Start of Extracted records

import Summits.QuantumFields.BalabanUV.Beta.EriceRemainderEnclosureHistoryAutonomyComparisonShapeProfile

/-!
# EriceRemainderEnclosureHistoryAutonomyComparisonShapeProfileEnd — (E59b) THE PROFILE CONDITION AS NAMED PROFILE FACTS, AND THE SATURATING LINEAR MEMORY
# `b + Σ_{k<K} L_k·min(u_k, σ)`: `profileSum_le_two_of_window` (all memory ages within a factor 3), `profileSum_le_two_of_markov` (`Σ_k L_k ≤ 3·L_0`), and
# comparison at ANY size for the saturating memory under the profile condition ∕ in every window of factor 3 (`le_of_isotone_excess_min_profile`,
# `le_of_isotone_excess_min_window`)

Cell `pub-balaban`, β-function sub-cell, BINDER row D4 «RemainderConst leaves for Bałaban's split» (`HOME/BINDER-OWNERS.md`; owner lineage `b2b-balaban-beta-an4`;
this file by co-owner #2 lineage `b2b-balaban-beta-d4-p2`, generation 51), β-FLOW TEAM duty (1), FREEZE (0) honoured (def-free; (E59a)'s
`le_of_isotone_excess_shape_profile` BY NAME; the functional is the displayed lambda term `fun u ↦ b + Σ_{k<K} L_k·min(u_k, σ)`; nothing restated — the two
profile facts of §1 were proved INLINE inside (E58c)'s `le_of_isotone_excess_affine_window` ∕ `…_markov` and are stated here once as lemmas on the profile `L`
alone, so that every class governed by the condition (affine (E58b), shapes (E59a), future ones) can cite them).  Sequel of (E59a) `…ComparisonShapeProfile`.

HONEST FRAMING (page 1, verbatim and binding).  *"Discharging BetaPertH makes Bałaban's UV stability UNCONDITIONAL — a real constructive-QFT result; it is
NOT the continuum limit and NOT the Clay problem."*  THIS FILE DISCHARGES NOTHING OF THE KIND.  Elementary real analysis about ABSTRACT functionals on a box
]0,γ]^ℕ — hypotheses of a census, not facts; whether Bałaban's (1.22) limit functional has a saturating (or any) linear memory is NOT PRINTED ([I] p. 298;
GAPS G-t4-U2-1∕-2) and NOT asserted; `min(u, σ)` is an ILLUSTRATION of the sub-homogeneous class.  Row D4 class UNCHANGED (critical-path width 0; instance
0∕1; D4 DISCHARGE NO DATE).  HONEST DEPENDENCY: continuum YM on T⁴ ⇐ BetaPertH ∧ nine spine estimates (0/9 proved); BetaPertH ⇐ (D1) ∧ (D4) ∧ CAP+tail;
G-an2-4 gates asym, D1 and NE2/3/4.

THE POINT (census sense (α)).  §1: the profile condition `Σ_{j<K} L_j ∕ P_j ≤ 2`, `P_j = Σ_{k<K} L_k·√(j∕(j+k))`, holds (i) whenever the weights `L_k`,
`k ≥ 1`, vanish outside a window `[K₀, 3K₀]` (`K₀ ≥ 1`; `j∕(j+k) ≥ 1∕4` there and `= 1` against `k = 0`, so `P_j ≥ ½·Σ_k L_k` for every memory age of the
window, while the `j = 0` summand is `0`) — WHATEVER the sizes and the Markov weight `L_0`; (ii) whenever `Σ_{k<K} L_k ≤ 3·L_0` (`P_j ≥ L_0` for `j ≥ 1`) —
WHATEVER the ages.  §2: the saturating shape `ψ(u) = min(u, σ)` (`σ > 0`) is `≥ 0`, non-decreasing, sub-homogeneous and `1`-Lipschitz on ]0,γ], so (E59a)
applies: `b + Σ_k L_k·min(u_k, σ)` compares at ANY size under every isotone excess with a zeroth moment when the profile passes, in particular in every window
of factor 3 (§2 `le_of_isotone_excess_min_window`) — a memory that reads each past coupling linearly up to a cap.

WHAT IS PROVED ([folklore]; 0 `def`, 0 sorry).  §1 **`profileSum_le_two_of_window`**, **`profileSum_le_two_of_markov`**.  §2 `min_shape_nonneg`, `min_shape_mono`,
`min_shape_subhom`, `min_shape_lipschitz`, **`le_of_isotone_excess_min_profile`**, **`le_of_isotone_excess_min_window`**.
-/
noncomputable section
open Finset Set

namespace Summit.QuantumFields.BalabanUV.Beta.EriceRemainderEnclosureHistoryAutonomyComparisonShapeProfileEnd

open Literature.MathematicalPhysics.QuantumFieldTheory.Balaban1983to89
open Literature.MathematicalPhysics.QuantumFieldTheory.Balaban1983to89.T4BetaStationary
open Literature.MathematicalPhysics.QuantumFieldTheory.Balaban1983to89.T4BetaFlowWellPosed
open Summit.QuantumFields.BalabanUV.Beta.EriceRemainderEnclosureHistoryAutonomyComparisonShapeProfile (le_of_isotone_excess_shape_profile)

variable {B' : (ℕ → ℝ) → ℝ} {M' γ b σ : ℝ} {L : ℕ → ℝ} {K : ℕ} {h h' : ℕ → ℝ}

/-! ## §1 The profile condition from the profile alone: windows of factor 3, Markov-dominated profiles -/

/-- **ALL MEMORY AGES WITHIN A FACTOR 3 ⟹ THE PROFILE CONDITION**: if `L ≥ 0` and `L_k = 0` for every `k ≥ 1` outside `[K₀, 3K₀]` (`K₀ ≥ 1`), then
`Σ_{j<K} L_j ∕ P_j ≤ 2`, `P_j = Σ_{k<K} L_k·√(j∕(j+k))` (the `j = 0` summand reads `0`; `P_j ≥ ½·Σ_k L_k` for the ages of the window). [folklore] -/
theorem profileSum_le_two_of_window {K₀ : ℕ} (hL : ∀ k, 0 ≤ L k) (hK₀ : 1 ≤ K₀) (hwin : ∀ k, k ≠ 0 → L k ≠ 0 → K₀ ≤ k ∧ k ≤ 3 * K₀) :
    ∑ j ∈ range K, L j / ∑ k ∈ range K, L k * Real.sqrt ((j : ℝ) / ((j : ℝ) + k)) ≤ 2 := by
  set T : ℝ := ∑ k ∈ range K, L k with hT_def
  have hT0 : 0 ≤ T := sum_nonneg fun k _ => hL k
  have hterm : ∀ i ∈ range K, L i / ∑ k ∈ range K, L k * Real.sqrt ((i : ℝ) / ((i : ℝ) + k)) ≤ 2 * L i / T := by
    intro i hi
    rcases (hL i).eq_or_lt with hLi | hLi
    · rw [← hLi]; simp
    have hTpos : 0 < T := lt_of_lt_of_le hLi (single_le_sum (f := L) (fun k _ => hL k) hi)
    rcases Nat.eq_zero_or_pos i with rfl | hipos
    · have hP0 : ∑ k ∈ range K, L k * Real.sqrt (((0 : ℕ) : ℝ) / (((0 : ℕ) : ℝ) + k)) = 0 :=
        sum_eq_zero fun k _ => by simp
      rw [hP0, div_zero]; positivity
    have hwi := hwin i hipos.ne' hLi.ne'
    have hir : (K₀ : ℝ) ≤ i := by exact_mod_cast hwi.1
    have hK₀r : (1 : ℝ) ≤ K₀ := by exact_mod_cast hK₀
    have hPi : T / 2 ≤ ∑ k ∈ range K, L k * Real.sqrt ((i : ℝ) / ((i : ℝ) + k)) := by
      rw [hT_def, sum_div]
      refine sum_le_sum fun k _ => ?_
      rcases (hL k).eq_or_lt with hLk | hLk
      · rw [← hLk]; simp
      have hquarter : (1 : ℝ) / 4 ≤ (i : ℝ) / ((i : ℝ) + k) := by
        rcases Nat.eq_zero_or_pos k with rfl | hkpos
        · rw [Nat.cast_zero, add_zero, div_self (by linarith)]; norm_num
        have hwk := hwin k hkpos.ne' hLk.ne'
        have hkr : (k : ℝ) ≤ 3 * K₀ := by exact_mod_cast hwk.2
        rw [div_le_div_iff₀ (by norm_num) (by linarith [hir, hK₀r, (Nat.cast_nonneg k : (0:ℝ) ≤ k)])]; nlinarith
      have hhalf : (1 : ℝ) / 2 ≤ Real.sqrt ((i : ℝ) / ((i : ℝ) + k)) := by
        rw [show (1 : ℝ) / 2 = Real.sqrt ((1 / 2) ^ 2) by rw [Real.sqrt_sq (by norm_num)]]
        exact Real.sqrt_le_sqrt (by norm_num at hquarter ⊢; linarith)
      calc L k / 2 = L k * (1 / 2) := by ring
        _ ≤ L k * Real.sqrt ((i : ℝ) / ((i : ℝ) + k)) := mul_le_mul_of_nonneg_left hhalf (hL k)
    rw [div_le_div_iff₀ (lt_of_lt_of_le (half_pos hTpos) hPi) hTpos]
    nlinarith [hPi, hLi.le]
  calc ∑ i ∈ range K, L i / ∑ k ∈ range K, L k * Real.sqrt ((i : ℝ) / ((i : ℝ) + k))
      ≤ ∑ i ∈ range K, 2 * L i / T := sum_le_sum hterm
    _ = 2 * T / T := by rw [hT_def, ← sum_div, mul_sum]
    _ ≤ 2 := by
        rcases hT0.eq_or_lt with hT | hT
        · rw [← hT]; simp
        · rw [mul_div_assoc, div_self hT.ne', mul_one]

/-- **MARKOV-DOMINATED PROFILES ⟹ THE PROFILE CONDITION**: if `L ≥ 0` and `Σ_{k<K} L_k ≤ 3·L_0`, then `Σ_{j<K} L_j ∕ P_j ≤ 2` (`P_j ≥ L_0` for `j ≥ 1`,
the `j = 0` summand reads `0`) — WHATEVER the ages. [folklore] -/
theorem profileSum_le_two_of_markov (hL : ∀ k, 0 ≤ L k) (hdom : ∑ k ∈ range K, L k ≤ 3 * L 0) :
    ∑ j ∈ range K, L j / ∑ k ∈ range K, L k * Real.sqrt ((j : ℝ) / ((j : ℝ) + k)) ≤ 2 := by
  rcases Nat.eq_zero_or_pos K with rfl | hKpos
  · simp
  have h0K : 0 ∈ range K := mem_range.mpr hKpos
  rcases (hL 0).eq_or_lt with hL0 | hL0
  · have hall : ∀ k ∈ range K, L k = 0 := by
      have hs : ∑ k ∈ range K, L k = 0 :=
        le_antisymm (by rw [← hL0, mul_zero] at hdom; exact hdom) (sum_nonneg fun k _ => hL k)
      exact (sum_eq_zero_iff_of_nonneg fun k _ => hL k).mp hs
    rw [sum_eq_zero fun i hi => by rw [hall i hi, zero_div]]
    norm_num
  have hterm : ∀ i ∈ range K, L i / ∑ k ∈ range K, L k * Real.sqrt ((i : ℝ) / ((i : ℝ) + k)) ≤
      (if i = 0 then 0 else L i / L 0) := by
    intro i _
    rcases Nat.eq_zero_or_pos i with rfl | hipos
    · have hP0 : ∑ k ∈ range K, L k * Real.sqrt (((0 : ℕ) : ℝ) / (((0 : ℕ) : ℝ) + k)) = 0 :=
        sum_eq_zero fun k _ => by simp
      rw [hP0]; simp
    rw [if_neg hipos.ne']
    have hir : (0 : ℝ) < i := by exact_mod_cast hipos
    have hPi : L 0 ≤ ∑ k ∈ range K, L k * Real.sqrt ((i : ℝ) / ((i : ℝ) + k)) := by
      have h1 : L 0 * Real.sqrt ((i : ℝ) / ((i : ℝ) + ((0 : ℕ) : ℝ))) = L 0 := by
        rw [Nat.cast_zero, add_zero, div_self hir.ne', Real.sqrt_one, mul_one]
      rw [← h1]
      exact single_le_sum (f := fun k => L k * Real.sqrt ((i : ℝ) / ((i : ℝ) + k)))
        (fun k _ => mul_nonneg (hL k) (Real.sqrt_nonneg _)) h0K
    exact div_le_div_of_nonneg_left (hL i) hL0 hPi
  refine (sum_le_sum hterm).trans ?_
  have e1 := (sum_erase_add (range K) (fun i => if i = 0 then (0 : ℝ) else L i / L 0) h0K).symm
  have e2 := (sum_erase_add (range K) (fun i => L i / L 0) h0K).symm
  have e3 : ∑ i ∈ (range K).erase 0, (if i = 0 then (0 : ℝ) else L i / L 0) = ∑ i ∈ (range K).erase 0, L i / L 0 :=
    sum_congr rfl fun i hi => by rw [if_neg (mem_erase.mp hi).1]
  rw [e1, e3, if_pos rfl, add_zero]
  have e4 : ∑ i ∈ (range K).erase 0, L i / L 0 = (∑ i ∈ range K, L i) / L 0 - 1 := by
    rw [sum_div, e2, div_self hL0.ne']; ring
  rw [e4, div_sub_one hL0.ne', div_le_iff₀ hL0]
  linarith

/-! ## §2 The saturating linear memory `b + Σ_{k<K} L_k·min(u_k, σ)` -/

/-- `min(x, σ) ≥ 0` for `x > 0`, `σ > 0`. [folklore] -/
theorem min_shape_nonneg (hσ : 0 < σ) : ∀ x : ℝ, 0 < x → x ≤ γ → 0 ≤ min x σ :=
  fun _ hx _ => le_min hx.le hσ.le

/-- `x ↦ min(x, σ)` is non-decreasing. [folklore] -/
theorem min_shape_mono : ∀ x x' : ℝ, 0 < x → x ≤ x' → x' ≤ γ → min x σ ≤ min x' σ :=
  fun _ _ _ hxx' _ => min_le_min_right σ hxx'

/-- `x ↦ min(x, σ)` is SUB-HOMOGENEOUS for `σ ≥ 0`: `s·min(x, σ) = min(s·x, s·σ) ≤ min(s·x, σ)` for `0 ≤ s ≤ 1`. [folklore] -/
theorem min_shape_subhom (hσ : 0 ≤ σ) : ∀ s x : ℝ, 0 ≤ s → s ≤ 1 → 0 < x → x ≤ γ → s * min x σ ≤ min (s * x) σ := by
  intro s x hs hs1 _ _
  rw [mul_min_of_nonneg x σ hs]
  exact min_le_min_left (s * x) (mul_le_of_le_one_left hσ hs1)

/-- `x ↦ min(x, σ)` is `1`-Lipschitz. [folklore] -/
theorem min_shape_lipschitz : ∀ x x' : ℝ, 0 < x → x ≤ γ → 0 < x' → x' ≤ γ → |min x σ - min x' σ| ≤ 1 * |x - x'| := by
  intro x x' _ _ _ _
  rw [one_mul]
  refine (abs_min_sub_min_le_max x σ x' σ).trans ?_
  rw [sub_self, abs_zero]
  exact max_le le_rfl (abs_nonneg _)

/-- **THE SATURATING LINEAR MEMORY `B(u) = b + Σ_{k<K} L_k·min(u_k, σ)` COMPARES AT ANY SIZE UNDER THE PROFILE CONDITION** (`b > 0`, `σ > 0`, `L_k ≥ 0` of
ANY sizes, `Σ_{j<K} L_j ∕ P_j ≤ 2`): for every `B′ ≥ B` with a zeroth moment and an ISOTONE excess, ANY box solutions from one pin satisfy `h′ ≤ h` at
every scale. [folklore] -/
theorem le_of_isotone_excess_min_profile {p : ℝ} (hL : ∀ k, 0 ≤ L k) (hb : 0 < b) (hσ : 0 < σ)
    (hP : ∑ j ∈ range K, L j / ∑ k ∈ range K, L k * Real.sqrt ((j : ℝ) / ((j : ℝ) + k)) ≤ 2)
    (hB' : ∀ u u' : ℕ → ℝ, SeqBox γ u → SeqBox γ u' → ∀ D : ℝ, (∀ j, |u j - u' j| ≤ D) → |B' u - B' u'| ≤ M' * D) (hM' : 0 ≤ M')
    (hexc : ∀ u, SeqBox γ u → (fun w : ℕ → ℝ => b + ∑ k ∈ range K, L k * min (w k) σ) u ≤ B' u)
    (hDmono : ∀ u v : ℕ → ℝ, SeqBox γ u → SeqBox γ v → (∀ j, u j ≤ v j) →
      B' u - (fun w : ℕ → ℝ => b + ∑ k ∈ range K, L k * min (w k) σ) u ≤ B' v - (fun w : ℕ → ℝ => b + ∑ k ∈ range K, L k * min (w k) σ) v)
    (hp : 0 < p) (hpγ : p ≤ γ) (hh : SeqBox γ h) (hf : MemFlow (fun w : ℕ → ℝ => b + ∑ k ∈ range K, L k * min (w k) σ) p h)
    (hh' : SeqBox γ h') (hf' : MemFlow B' p h') (j : ℕ) : h' j ≤ h j :=
  le_of_isotone_excess_shape_profile (ψ := fun x : ℝ => min x σ) hL hb zero_le_one (min_shape_nonneg hσ) min_shape_mono
    (min_shape_subhom hσ.le) min_shape_lipschitz hP hB' hM' hexc hDmono hp hpγ hh hf hh' hf' j

/-- **… IN PARTICULAR IN EVERY WINDOW OF FACTOR 3**: if the memory weights `L_k`, `k ≥ 1`, vanish outside `[K₀, 3K₀]` (`K₀ ≥ 1`; Markov weight `L_0` free),
the saturating memory `b + Σ_k L_k·min(u_k, σ)` compares under every isotone excess with a zeroth moment — WHATEVER the sizes `L_k` and the cap `σ`. [folklore] -/
theorem le_of_isotone_excess_min_window {p : ℝ} {K₀ : ℕ} (hL : ∀ k, 0 ≤ L k) (hb : 0 < b) (hσ : 0 < σ) (hK₀ : 1 ≤ K₀)
    (hwin : ∀ k, k ≠ 0 → L k ≠ 0 → K₀ ≤ k ∧ k ≤ 3 * K₀)
    (hB' : ∀ u u' : ℕ → ℝ, SeqBox γ u → SeqBox γ u' → ∀ D : ℝ, (∀ j, |u j - u' j| ≤ D) → |B' u - B' u'| ≤ M' * D) (hM' : 0 ≤ M')
    (hexc : ∀ u, SeqBox γ u → (fun w : ℕ → ℝ => b + ∑ k ∈ range K, L k * min (w k) σ) u ≤ B' u)
    (hDmono : ∀ u v : ℕ → ℝ, SeqBox γ u → SeqBox γ v → (∀ j, u j ≤ v j) →
      B' u - (fun w : ℕ → ℝ => b + ∑ k ∈ range K, L k * min (w k) σ) u ≤ B' v - (fun w : ℕ → ℝ => b + ∑ k ∈ range K, L k * min (w k) σ) v)
    (hp : 0 < p) (hpγ : p ≤ γ) (hh : SeqBox γ h) (hf : MemFlow (fun w : ℕ → ℝ => b + ∑ k ∈ range K, L k * min (w k) σ) p h)
    (hh' : SeqBox γ h') (hf' : MemFlow B' p h') (j : ℕ) : h' j ≤ h j :=
  le_of_isotone_excess_min_profile hL hb hσ (profileSum_le_two_of_window hL hK₀ hwin) hB' hM' hexc hDmono hp hpγ hh hf hh' hf' j

end Summit.QuantumFields.BalabanUV.Beta.EriceRemainderEnclosureHistoryAutonomyComparisonShapeProfileEnd

end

End of Extracted records

Work instructions:
All that should be written out is the stretch of lines above between the one holding "rw [mul_min_of_nonneg x σ hs]" and the one holding "FACTOR 3**: if", inclusive, exactly as given.

Task output:
  rw [mul_min_of_nonneg x σ hs]
  exact min_le_min_left (s * x) (mul_le_of_le_one_left hσ hs1)

/-- `x ↦ min(x, σ)` is `1`-Lipschitz. [folklore] -/
theorem min_shape_lipschitz : ∀ x x' : ℝ, 0 < x → x ≤ γ → 0 < x' → x' ≤ γ → |min x σ - min x' σ| ≤ 1 * |x - x'| := by
  intro x x' _ _ _ _
  rw [one_mul]
  refine (abs_min_sub_min_le_max x σ x' σ).trans ?_
  rw [sub_self, abs_zero]
  exact max_le le_rfl (abs_nonneg _)

/-- **THE SATURATING LINEAR MEMORY `B(u) = b + Σ_{k<K} L_k·min(u_k, σ)` COMPARES AT ANY SIZE UNDER THE PROFILE CONDITION** (`b > 0`, `σ > 0`, `L_k ≥ 0` of
ANY sizes, `Σ_{j<K} L_j ∕ P_j ≤ 2`): for every `B′ ≥ B` with a zeroth moment and an ISOTONE excess, ANY box solutions from one pin satisfy `h′ ≤ h` at
every scale. [folklore] -/
theorem le_of_isotone_excess_min_profile {p : ℝ} (hL : ∀ k, 0 ≤ L k) (hb : 0 < b) (hσ : 0 < σ)
    (hP : ∑ j ∈ range K, L j / ∑ k ∈ range K, L k * Real.sqrt ((j : ℝ) / ((j : ℝ) + k)) ≤ 2)
    (hB' : ∀ u u' : ℕ → ℝ, SeqBox γ u → SeqBox γ u' → ∀ D : ℝ, (∀ j, |u j - u' j| ≤ D) → |B' u - B' u'| ≤ M' * D) (hM' : 0 ≤ M')
    (hexc : ∀ u, SeqBox γ u → (fun w : ℕ → ℝ => b + ∑ k ∈ range K, L k * min (w k) σ) u ≤ B' u)
    (hDmono : ∀ u v : ℕ → ℝ, SeqBox γ u → SeqBox γ v → (∀ j, u j ≤ v j) →
      B' u - (fun w : ℕ → ℝ => b + ∑ k ∈ range K, L k * min (w k) σ) u ≤ B' v - (fun w : ℕ → ℝ => b + ∑ k ∈ range K, L k * min (w k) σ) v)
    (hp : 0 < p) (hpγ : p ≤ γ) (hh : SeqBox γ h) (hf : MemFlow (fun w : ℕ → ℝ => b + ∑ k ∈ range K, L k * min (w k) σ) p h)
    (hh' : SeqBox γ h') (hf' : MemFlow B' p h') (j : ℕ) : h' j ≤ h j :=
  le_of_isotone_excess_shape_profile (ψ := fun x : ℝ => min x σ) hL hb zero_le_one (min_shape_nonneg hσ) min_shape_mono
    (min_shape_subhom hσ.le) min_shape_lipschitz hP hB' hM' hexc hDmono hp hpγ hh hf hh' hf' j

/-- **… IN PARTICULAR IN EVERY WINDOW OF FACTOR 3**: if the memory weights `L_k`, `k ≥ 1`, vanish outside `[K₀, 3K₀]` (`K₀ ≥ 1`; Markov weight `L_0` free),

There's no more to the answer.